Earlier this week, data released by Treasury under a Freedom of Information request, were published in the media that showed Treasury predictions the Abbott Government’s budget measures were likely to hit lower income households harder than higher income households. In response, Treasurer Joe Hockey said “higher income households pay half their income in tax”. Check the facts below; no one is paying half their income in tax.
In making this claim, Mr Hockey has confused marginal tax rates with average tax rates.
Marginal tax rate is the amount of tax paid on each dollar earned over a tax bracket threshold. The income tax brackets and marginal tax rates for 2014-15, which apply from 1 July 2014, are listed in the table below.
|Taxable income||Tax on this income|
|$18,201–$37,000||19c for each $1 over $18,200|
|$37,001–$80,000||$3,572 plus 32.5c for each $1 over $37,000|
|$80,001–$180,000||$17,547 plus 37c for each $1 over $80,000|
|$180,001 and over||$54,547 plus 45c for each $1 over $180,000|
The top marginal tax rate is 45 cents in the dollar. This marginal tax rate is applied to incomes over $180,000 per year. It is not the tax rate paid on income up to $180,000.
When you add to this the 2% Medicare levy and 2% temporary budget repair levy, you get a marginal tax rate of 49%. This is presumably what Mr Hockey was referring to when he said higher income earners pay half their income in tax.
However, marginal rates of tax are not the same as average rates of tax.
Average tax rate is the ratio of tax paid divided by total income.
The tax paid on an income of $180,001 is $54,547 for the first $180,000 plus 45 cents for the additional dollar. The average tax rate is $54,547.45 divided by $180,001 which equals 30.3%. This excludes the Medicare levy and temporary budget repair levy.
The top one per cent of income earners in Australia based on tax data from 2011-12 would pay 39% of their income in tax based on the 2014-15 tax rates, including the two additional levies. This average tax rate is 10% below their marginal rate of tax.
The average tax rate is lower than the marginal tax rate.
Higher income households are defined by Treasury using disposable income, which takes into consideration any taxes paid and any government benefits received (i.e family tax benefit, pensions and Newstart). Household size is also accounted for. Treasury define a single person household with $57,000 in disposable income as higher income. A couple with two children with a disposable income of over $120,000 are defined as a higher income household.

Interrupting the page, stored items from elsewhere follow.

import Mathlib
import Summits.Ventures.PercRepro2.CutVertexDefs
import Summits.Ventures.PercRepro2.Induced

/-!
# Two-root cuts: the root pair as a separator
(blind cell PercRepro2, night-1 g32; proofs/NIGHT1-G32.md §6, the root-shield identity)

`RootCut.IsRootCut ends a₁ a₂ VR VS ER ES`: the roots `a₁, a₂` separate the vertex sets `VR` and
`VS` (edges partitioned into `ER ⊆ within (VR ∪ {a₁, a₂})` and `ES ⊆ within (VS ∪ {a₁, a₂})`).
* product law `prob_sideEvent_inter_eq_mul` (verbatim from the cut-vertex case: it only uses the
  disjointness of the edge sides);
* the path lemma ON `Q_R` (`conn_iff_restrict_of_not_conn`): when the roots are not joined inside
  `R`, connectivity on `VS ∪ {a₁, a₂}` is decided by the `S`-edges — via the ω-dependent collapse
  `rootCollapse` sending each `R`-vertex to the root it is joined to inside `R`;
* **`Q` factorises**: `avoidAll ends a₂ {a₁} = sideEvent ER Q ∩ sideEvent ES Q` and
  `P(Q) = P_R(Q_R) · P_S(Q_S)` (`avoidAll_eq_inter_sideEvent`, `prob_avoidAll_eq_mul`).
Standard axioms.
-/

namespace Summit.Ventures.PercRepro2.RootCut

open CutV

variable {V : Type*} {E : Type*}

/-- The roots `a₁, a₂` separate `VR` from `VS`, with the edge partition `ER` / `ES`. -/
structure IsRootCut (ends : E → Sym2 V) (a₁ a₂ : V) (VR VS : Set V) (ER ES : Set E) : Prop where
  /-- The two sides are disjoint. -/
  disj : Disjoint VR VS
  /-- The roots are on neither side. -/
  a₁_notR : a₁ ∉ VR
  a₂_notR : a₂ ∉ VR
  a₁_notS : a₁ ∉ VS
  a₂_notS : a₂ ∉ VS
  /-- `R`-edges lie inside `VR ∪ {a₁, a₂}`. -/
  ER_sub : ER ⊆ within ends (VR ∪ {a₁, a₂})
  /-- `S`-edges lie inside `VS ∪ {a₁, a₂}`. -/
  ES_sub : ES ⊆ within ends (VS ∪ {a₁, a₂})
  /-- Every edge is on one of the two sides. -/
  cover : ∀ e, e ∈ ER ∨ e ∈ ES
  /-- No edge is on both sides. -/
  Edisj : Disjoint ER ES

variable {ends : E → Sym2 V} {a₁ a₂ : V} {VR VS : Set V} {ER ES : Set E}

/-- The two sides may be exchanged. -/
lemma IsRootCut.symm (h : IsRootCut ends a₁ a₂ VR VS ER ES) :
    IsRootCut ends a₁ a₂ VS VR ES ER :=
  ⟨h.disj.symm, h.a₁_notS, h.a₂_notS, h.a₁_notR, h.a₂_notR, h.ES_sub, h.ER_sub,
    fun e => (h.cover e).symm, h.Edisj.symm⟩

/-- Membership in a side with the roots. -/
lemma mem_side_iff {S : Set V} {v : V} : v ∈ S ∪ {a₁, a₂} ↔ v ∈ S ∨ v = a₁ ∨ v = a₂ := by
  simp only [Set.mem_union, Set.mem_insert_iff, Set.mem_singleton_iff]

/-- Both endpoints of an `R`-edge lie on the `R`-side. -/
lemma IsRootCut.ends_mem_of_mem_ER (h : IsRootCut ends a₁ a₂ VR VS ER ES) {e : E} (he : e ∈ ER)
    {a b : V} (hab : ends e = s(a, b)) : a ∈ VR ∪ {a₁, a₂} ∧ b ∈ VR ∪ {a₁, a₂} := by
  obtain ⟨a', ha', b', hb', h'⟩ := h.ER_sub he
  rw [hab] at h'
  rcases Sym2.eq_iff.mp h' with ⟨rfl, rfl⟩ | ⟨rfl, rfl⟩
  · exact ⟨ha', hb'⟩
  · exact ⟨hb', ha'⟩

/-- An `R`-side vertex that is also on the `S`-side is a root. -/
lemma IsRootCut.eq_root_of_mem_both (h : IsRootCut ends a₁ a₂ VR VS ER ES) {v : V}
    (hR : v ∈ VR ∪ {a₁, a₂}) (hS : v ∈ VS ∪ {a₁, a₂}) : v = a₁ ∨ v = a₂ := by
  rcases mem_side_iff.1 hR with hv | hv
  · rcases mem_side_iff.1 hS with hv' | hv'
    · exact absurd hv' (Set.disjoint_left.mp h.disj hv)
    · exact hv'
  · exact hv

section ProductLaw

variable [Fintype E] [DecidableEq E] {R : Type*} [CommRing R]

/-- **Product law**: events read on the two sides of a root cut are independent. -/
theorem prob_sideEvent_inter_eq_mul (p : E → R) [DecidablePred (· ∈ ER)] [DecidablePred (· ∈ ES)]
    (h : IsRootCut ends a₁ a₂ VR VS ER ES) (A B : Set (Config E)) :
    prob p (sideEvent ER A ∩ sideEvent ES B) = prob p (sideEvent ER A) * prob p (sideEvent ES B) :=
  prob_inter_eq_mul_of_dependsOn p h.Edisj (dependsOn_sideEvent ER A) (dependsOn_sideEvent ES B)

end ProductLaw

section PathLemma

variable [DecidablePred (· ∈ ER)] [DecidablePred (· ∈ ES)]

open Classical in
/-- The collapse onto the `S`-side: `S`-side vertices are fixed; an `R`-vertex goes to `a₂` if it is
joined to `a₂` inside `R`, else to `a₁`. -/
noncomputable def rootCollapse (ends : E → Sym2 V) (ER : Set E) [DecidablePred (· ∈ ER)]
    (ω : Config E) (VS : Set V) (a₁ a₂ : V) (v : V) : V :=
  if v ∈ VS ∪ {a₁, a₂} then v else if Conn ends (restrict ER ω) v a₂ then a₂ else a₁

/-- `rootCollapse` fixes the `S`-side. -/
lemma rootCollapse_of_mem {ω : Config E} {v : V} (hv : v ∈ VS ∪ {a₁, a₂}) :
    rootCollapse ends ER ω VS a₁ a₂ v = v := by
  simp only [rootCollapse, if_pos hv]

/-- An `R`-vertex joined to `a₂` inside `R` collapses to `a₂`. -/
lemma rootCollapse_of_conn₂ {ω : Config E} {v : V} (hv : v ∉ VS ∪ {a₁, a₂})
    (hc : Conn ends (restrict ER ω) v a₂) : rootCollapse ends ER ω VS a₁ a₂ v = a₂ := by
  simp only [rootCollapse, if_neg hv, if_pos hc]

/-- An `R`-vertex not joined to `a₂` inside `R` collapses to `a₁`. -/
lemma rootCollapse_of_not_conn₂ {ω : Config E} {v : V} (hv : v ∉ VS ∪ {a₁, a₂})
    (hc : ¬ Conn ends (restrict ER ω) v a₂) : rootCollapse ends ER ω VS a₁ a₂ v = a₁ := by
  simp only [rootCollapse, if_neg hv, if_neg hc]

omit [DecidablePred (· ∈ ES)] in
open Classical in
/-- The value of the collapse at an `R`-side vertex joined inside `R` to a vertex `r`, when the
roots are not joined inside `R`: it is `a₂` iff `r ↔ a₂` inside `R`. -/
lemma rootCollapse_eq_of_conn (h : IsRootCut ends a₁ a₂ VR VS ER ES) {ω : Config E}
    (hQ : ¬ Conn ends (restrict ER ω) a₁ a₂) {v r : V} (hv : v ∈ VR ∪ {a₁, a₂})
    (hvr : Conn ends (restrict ER ω) v r) :
    rootCollapse ends ER ω VS a₁ a₂ v = if Conn ends (restrict ER ω) r a₂ then a₂ else a₁ := by
  by_cases hvS : v ∈ VS ∪ {a₁, a₂}
  · rw [rootCollapse_of_mem hvS]
    rcases h.eq_root_of_mem_both hv hvS with rfl | rfl
    · rw [if_neg]
      intro hc
      exact hQ (conn_trans hvr hc)
    · rw [if_pos (conn_trans (conn_symm hvr) (conn_refl _ _ _))]
  · by_cases hc : Conn ends (restrict ER ω) r a₂
    · rw [rootCollapse_of_conn₂ hvS (conn_trans hvr hc), if_pos hc]
    · rw [rootCollapse_of_not_conn₂ hvS (fun hc' => hc (conn_trans (conn_symm hvr) hc')), if_neg hc]

/-- One open edge of `ω` collapses to an open `S`-edge or to a fixed point. -/
lemma adj_rootCollapse (h : IsRootCut ends a₁ a₂ VR VS ER ES) {ω : Config E}
    (hQ : ¬ Conn ends (restrict ER ω) a₁ a₂) {a b : V} (hab : (openGraph ends ω).Adj a b) :
    Conn ends (restrict ES ω) (rootCollapse ends ER ω VS a₁ a₂ a)
      (rootCollapse ends ER ω VS a₁ a₂ b) := by
  rw [openGraph_adj] at hab
  obtain ⟨_, e, he, hends⟩ := hab
  rcases h.cover e with hR | hS
  · obtain ⟨ha, hb⟩ := h.ends_mem_of_mem_ER hR hends
    have hconn : Conn ends (restrict ER ω) a b := by
      refine conn_of_openAdj ⟨e, ?_, hends⟩
      rw [restrict_apply_of_mem hR]
      exact he
    rw [rootCollapse_eq_of_conn h hQ ha hconn, rootCollapse_eq_of_conn h hQ hb (conn_refl _ _ _)]
    exact conn_refl _ _ _
  · obtain ⟨ha, hb⟩ := h.symm.ends_mem_of_mem_ER hS hends
    rw [rootCollapse_of_mem ha, rootCollapse_of_mem hb]
    refine conn_of_openAdj ⟨e, ?_, hends⟩
    rw [restrict_apply_of_mem hS]
    exact he

/-- **Collapse lemma**: when the roots are not joined inside `R`, a connection in `ω` collapses to
a connection inside the `S`-side. -/
theorem conn_rootCollapse (h : IsRootCut ends a₁ a₂ VR VS ER ES) {ω : Config E}
    (hQ : ¬ Conn ends (restrict ER ω) a₁ a₂) {u v : V} (huv : Conn ends ω u v) :
    Conn ends (restrict ES ω) (rootCollapse ends ER ω VS a₁ a₂ u)
      (rootCollapse ends ER ω VS a₁ a₂ v) := by
  rw [Conn, SimpleGraph.reachable_iff_reflTransGen] at huv
  induction huv with
  | refl => exact conn_refl _ _ _
  | tail _ hab ih => exact conn_trans ih (adj_rootCollapse h hQ hab)

/-- **Path lemma on `Q_R`**: for `u, v ∈ VS ∪ {a₁, a₂}`, when the roots are not joined inside `R`,
`u ↔ v` in `ω` iff `u ↔ v` using the `S`-edges alone. -/
theorem conn_iff_restrict_of_not_conn (h : IsRootCut ends a₁ a₂ VR VS ER ES) {ω : Config E}
    (hQ : ¬ Conn ends (restrict ER ω) a₁ a₂) {u v : V} (hu : u ∈ VS ∪ {a₁, a₂})
    (hv : v ∈ VS ∪ {a₁, a₂}) : Conn ends ω u v ↔ Conn ends (restrict ES ω) u v := by
  constructor
  · intro huv
    have key := conn_rootCollapse h hQ huv
    rwa [rootCollapse_of_mem hu, rootCollapse_of_mem hv] at key
  · exact conn_mono (restrict_le ES ω)

/-- **`Q` factorises**: the roots are disconnected iff they are disconnected inside `R` and inside
`S`. -/
theorem not_conn_iff (h : IsRootCut ends a₁ a₂ VR VS ER ES) {ω : Config E} :
    ¬ Conn ends ω a₂ a₁ ↔
      ¬ Conn ends (restrict ER ω) a₂ a₁ ∧ ¬ Conn ends (restrict ES ω) a₂ a₁ := by
  constructor
  · intro hn
    exact ⟨fun hc => hn (conn_mono (restrict_le ER ω) hc),
      fun hc => hn (conn_mono (restrict_le ES ω) hc)⟩
  · rintro ⟨hR, hS⟩ hc
    have hQ : ¬ Conn ends (restrict ER ω) a₁ a₂ := fun hc' => hR (conn_symm hc')
    exact hS ((conn_iff_restrict_of_not_conn h hQ (Or.inr (Or.inr rfl)) (Or.inr (Or.inl rfl))).1 hc)

/-- `Q = Q_R ∩ Q_S` as events. -/
theorem avoidAll_eq_inter_sideEvent (h : IsRootCut ends a₁ a₂ VR VS ER ES) :
    avoidAll ends a₂ {a₁} =
      sideEvent ER (avoidAll ends a₂ {a₁}) ∩ sideEvent ES (avoidAll ends a₂ {a₁}) := by
  ext ω
  simp only [avoidAll, Set.mem_setOf_eq, Finset.mem_singleton, forall_eq, Set.mem_inter_iff,
    mem_sideEvent]
  exact not_conn_iff h

/-- **`P(Q) = P_R(Q_R) · P_S(Q_S)`.** -/
theorem prob_avoidAll_eq_mul [Fintype E] [DecidableEq E] {R : Type*} [CommRing R] (p : E → R)
    (h : IsRootCut ends a₁ a₂ VR VS ER ES) :
    prob p (avoidAll ends a₂ {a₁}) =
      prob p (sideEvent ER (avoidAll ends a₂ {a₁})) * prob p (sideEvent ES (avoidAll ends a₂ {a₁})) := by
  have key := prob_sideEvent_inter_eq_mul p h (avoidAll ends a₂ {a₁}) (avoidAll ends a₂ {a₁})
  rw [← avoidAll_eq_inter_sideEvent h] at key
  exact key

end PathLemma

end Summit.Ventures.PercRepro2.RootCut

Tax data on individuals is available from the ATO. In the table below we have calculated the average tax paid for a number of different scenarios of what might be considered higher income. The percentage of income tax paid includes the Medicare levy and where applicable the temporary budget repair levy. We have used individual tax data because household’s disposable income is more difficult to obtain.
Percentage of income paid in tax
The table shows it doesn’t matter what definition you use for higher income, no one is paying half their income in tax.